▶ [Exercise materials]:
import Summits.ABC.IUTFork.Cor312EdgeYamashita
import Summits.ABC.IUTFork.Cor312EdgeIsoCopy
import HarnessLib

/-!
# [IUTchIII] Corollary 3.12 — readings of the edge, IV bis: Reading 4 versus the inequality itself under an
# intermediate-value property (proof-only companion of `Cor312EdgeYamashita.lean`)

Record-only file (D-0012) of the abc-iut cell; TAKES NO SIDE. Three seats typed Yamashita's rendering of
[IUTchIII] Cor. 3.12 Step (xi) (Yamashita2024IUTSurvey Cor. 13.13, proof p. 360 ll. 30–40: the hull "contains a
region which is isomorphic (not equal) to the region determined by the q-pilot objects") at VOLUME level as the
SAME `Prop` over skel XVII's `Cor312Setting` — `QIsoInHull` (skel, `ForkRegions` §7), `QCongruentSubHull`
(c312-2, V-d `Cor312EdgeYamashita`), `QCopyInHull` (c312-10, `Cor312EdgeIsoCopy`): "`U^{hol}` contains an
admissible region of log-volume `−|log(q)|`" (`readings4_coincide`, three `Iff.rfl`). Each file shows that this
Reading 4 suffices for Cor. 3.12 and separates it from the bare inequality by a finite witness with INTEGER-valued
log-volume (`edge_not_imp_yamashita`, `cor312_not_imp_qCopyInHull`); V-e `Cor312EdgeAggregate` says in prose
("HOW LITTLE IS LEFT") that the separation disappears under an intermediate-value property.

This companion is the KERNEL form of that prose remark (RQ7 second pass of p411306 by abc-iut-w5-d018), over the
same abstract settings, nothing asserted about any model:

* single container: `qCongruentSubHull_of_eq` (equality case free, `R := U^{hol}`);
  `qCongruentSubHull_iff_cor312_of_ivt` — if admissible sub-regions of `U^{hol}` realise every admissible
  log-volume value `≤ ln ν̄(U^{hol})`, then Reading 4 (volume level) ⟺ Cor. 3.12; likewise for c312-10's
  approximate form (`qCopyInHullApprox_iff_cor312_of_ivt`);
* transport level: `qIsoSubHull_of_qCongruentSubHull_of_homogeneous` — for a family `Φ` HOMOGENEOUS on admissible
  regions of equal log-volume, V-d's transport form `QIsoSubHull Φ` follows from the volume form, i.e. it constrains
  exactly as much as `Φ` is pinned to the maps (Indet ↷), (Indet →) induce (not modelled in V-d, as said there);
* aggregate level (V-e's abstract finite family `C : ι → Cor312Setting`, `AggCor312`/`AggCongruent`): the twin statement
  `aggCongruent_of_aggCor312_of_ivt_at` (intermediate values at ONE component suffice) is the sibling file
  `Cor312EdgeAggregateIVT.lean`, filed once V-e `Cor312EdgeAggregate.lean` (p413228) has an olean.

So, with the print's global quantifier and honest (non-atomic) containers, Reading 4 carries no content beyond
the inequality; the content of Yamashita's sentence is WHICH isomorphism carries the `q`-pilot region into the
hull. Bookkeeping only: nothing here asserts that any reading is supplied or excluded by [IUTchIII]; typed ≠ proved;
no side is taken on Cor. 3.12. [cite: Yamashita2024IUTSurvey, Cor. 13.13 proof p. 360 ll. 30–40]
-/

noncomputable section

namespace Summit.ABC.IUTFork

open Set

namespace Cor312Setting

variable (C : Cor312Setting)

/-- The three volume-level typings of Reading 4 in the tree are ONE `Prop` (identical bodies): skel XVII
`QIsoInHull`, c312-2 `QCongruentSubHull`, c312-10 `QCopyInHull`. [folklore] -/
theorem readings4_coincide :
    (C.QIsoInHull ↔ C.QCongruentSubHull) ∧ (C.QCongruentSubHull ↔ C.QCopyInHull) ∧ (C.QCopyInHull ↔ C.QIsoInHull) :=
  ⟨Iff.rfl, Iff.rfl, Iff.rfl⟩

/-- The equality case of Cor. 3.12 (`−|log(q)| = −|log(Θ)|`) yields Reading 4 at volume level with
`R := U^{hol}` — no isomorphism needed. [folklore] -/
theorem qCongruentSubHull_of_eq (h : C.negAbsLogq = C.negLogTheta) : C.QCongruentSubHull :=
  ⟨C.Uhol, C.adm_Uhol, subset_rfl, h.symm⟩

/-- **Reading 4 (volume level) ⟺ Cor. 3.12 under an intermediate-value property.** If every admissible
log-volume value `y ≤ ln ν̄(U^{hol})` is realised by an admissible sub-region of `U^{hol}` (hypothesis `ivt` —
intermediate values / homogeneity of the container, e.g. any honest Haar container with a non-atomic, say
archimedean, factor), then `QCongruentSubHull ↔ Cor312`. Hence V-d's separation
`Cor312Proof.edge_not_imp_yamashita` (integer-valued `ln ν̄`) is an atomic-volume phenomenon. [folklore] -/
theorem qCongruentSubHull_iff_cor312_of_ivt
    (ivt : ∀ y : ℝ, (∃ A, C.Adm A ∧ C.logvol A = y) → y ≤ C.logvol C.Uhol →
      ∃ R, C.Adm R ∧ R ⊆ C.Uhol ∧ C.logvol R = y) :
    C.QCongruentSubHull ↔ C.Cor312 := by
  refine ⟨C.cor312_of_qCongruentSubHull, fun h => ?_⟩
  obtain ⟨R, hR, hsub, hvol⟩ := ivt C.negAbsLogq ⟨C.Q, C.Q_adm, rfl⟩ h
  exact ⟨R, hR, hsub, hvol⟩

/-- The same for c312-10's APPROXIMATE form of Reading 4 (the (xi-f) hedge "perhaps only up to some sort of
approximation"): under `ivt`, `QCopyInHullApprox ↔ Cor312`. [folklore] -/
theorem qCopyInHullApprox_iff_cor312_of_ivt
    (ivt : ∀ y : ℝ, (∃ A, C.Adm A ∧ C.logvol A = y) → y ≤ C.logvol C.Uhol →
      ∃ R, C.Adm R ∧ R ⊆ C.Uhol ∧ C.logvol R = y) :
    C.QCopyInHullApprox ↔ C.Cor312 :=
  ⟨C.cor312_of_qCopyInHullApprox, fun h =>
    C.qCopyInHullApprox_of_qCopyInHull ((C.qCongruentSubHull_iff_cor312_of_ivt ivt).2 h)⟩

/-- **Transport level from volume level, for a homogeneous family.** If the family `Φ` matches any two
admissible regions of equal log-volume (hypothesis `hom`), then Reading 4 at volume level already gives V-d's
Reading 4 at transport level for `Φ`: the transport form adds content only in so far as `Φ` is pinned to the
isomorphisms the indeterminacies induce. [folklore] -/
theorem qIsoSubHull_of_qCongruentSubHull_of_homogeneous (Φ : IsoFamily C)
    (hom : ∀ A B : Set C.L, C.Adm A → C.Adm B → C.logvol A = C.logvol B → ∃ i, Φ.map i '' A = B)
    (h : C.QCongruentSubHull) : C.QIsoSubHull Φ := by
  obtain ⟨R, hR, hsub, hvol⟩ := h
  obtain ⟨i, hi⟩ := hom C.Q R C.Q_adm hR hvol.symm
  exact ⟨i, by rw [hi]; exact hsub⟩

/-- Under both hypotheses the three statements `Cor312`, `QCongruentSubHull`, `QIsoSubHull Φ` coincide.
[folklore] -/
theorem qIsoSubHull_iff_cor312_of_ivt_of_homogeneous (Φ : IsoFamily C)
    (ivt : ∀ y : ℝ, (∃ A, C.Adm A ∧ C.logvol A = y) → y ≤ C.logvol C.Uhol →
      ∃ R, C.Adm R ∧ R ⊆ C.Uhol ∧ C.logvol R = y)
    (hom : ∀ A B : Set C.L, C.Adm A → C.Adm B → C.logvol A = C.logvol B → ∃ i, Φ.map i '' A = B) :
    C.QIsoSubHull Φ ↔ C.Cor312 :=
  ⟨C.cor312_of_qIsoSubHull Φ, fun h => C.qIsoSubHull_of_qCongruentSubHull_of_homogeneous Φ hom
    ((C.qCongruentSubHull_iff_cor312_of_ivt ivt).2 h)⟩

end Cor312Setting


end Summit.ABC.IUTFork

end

▶ [Prompt]:
Everything from the line with "Reading 4 at transport" to the last line of the entries above is to be retyped exactly. Include both ends.

▶ [Exercise result]:
Reading 4 at transport level for `Φ`: the transport form adds content only in so far as `Φ` is pinned to the
isomorphisms the indeterminacies induce. [folklore] -/
theorem qIsoSubHull_of_qCongruentSubHull_of_homogeneous (Φ : IsoFamily C)
    (hom : ∀ A B : Set C.L, C.Adm A → C.Adm B → C.logvol A = C.logvol B → ∃ i, Φ.map i '' A = B)
    (h : C.QCongruentSubHull) : C.QIsoSubHull Φ := by
  obtain ⟨R, hR, hsub, hvol⟩ := h
  obtain ⟨i, hi⟩ := hom C.Q R C.Q_adm hR hvol.symm
  exact ⟨i, by rw [hi]; exact hsub⟩

/-- Under both hypotheses the three statements `Cor312`, `QCongruentSubHull`, `QIsoSubHull Φ` coincide.
[folklore] -/
theorem qIsoSubHull_iff_cor312_of_ivt_of_homogeneous (Φ : IsoFamily C)
    (ivt : ∀ y : ℝ, (∃ A, C.Adm A ∧ C.logvol A = y) → y ≤ C.logvol C.Uhol →
      ∃ R, C.Adm R ∧ R ⊆ C.Uhol ∧ C.logvol R = y)
    (hom : ∀ A B : Set C.L, C.Adm A → C.Adm B → C.logvol A = C.logvol B → ∃ i, Φ.map i '' A = B) :
    C.QIsoSubHull Φ ↔ C.Cor312 :=
  ⟨C.cor312_of_qIsoSubHull Φ, fun h => C.qIsoSubHull_of_qCongruentSubHull_of_homogeneous Φ hom
    ((C.qCongruentSubHull_iff_cor312_of_ivt ivt).2 h)⟩

end Cor312Setting


end Summit.ABC.IUTFork

end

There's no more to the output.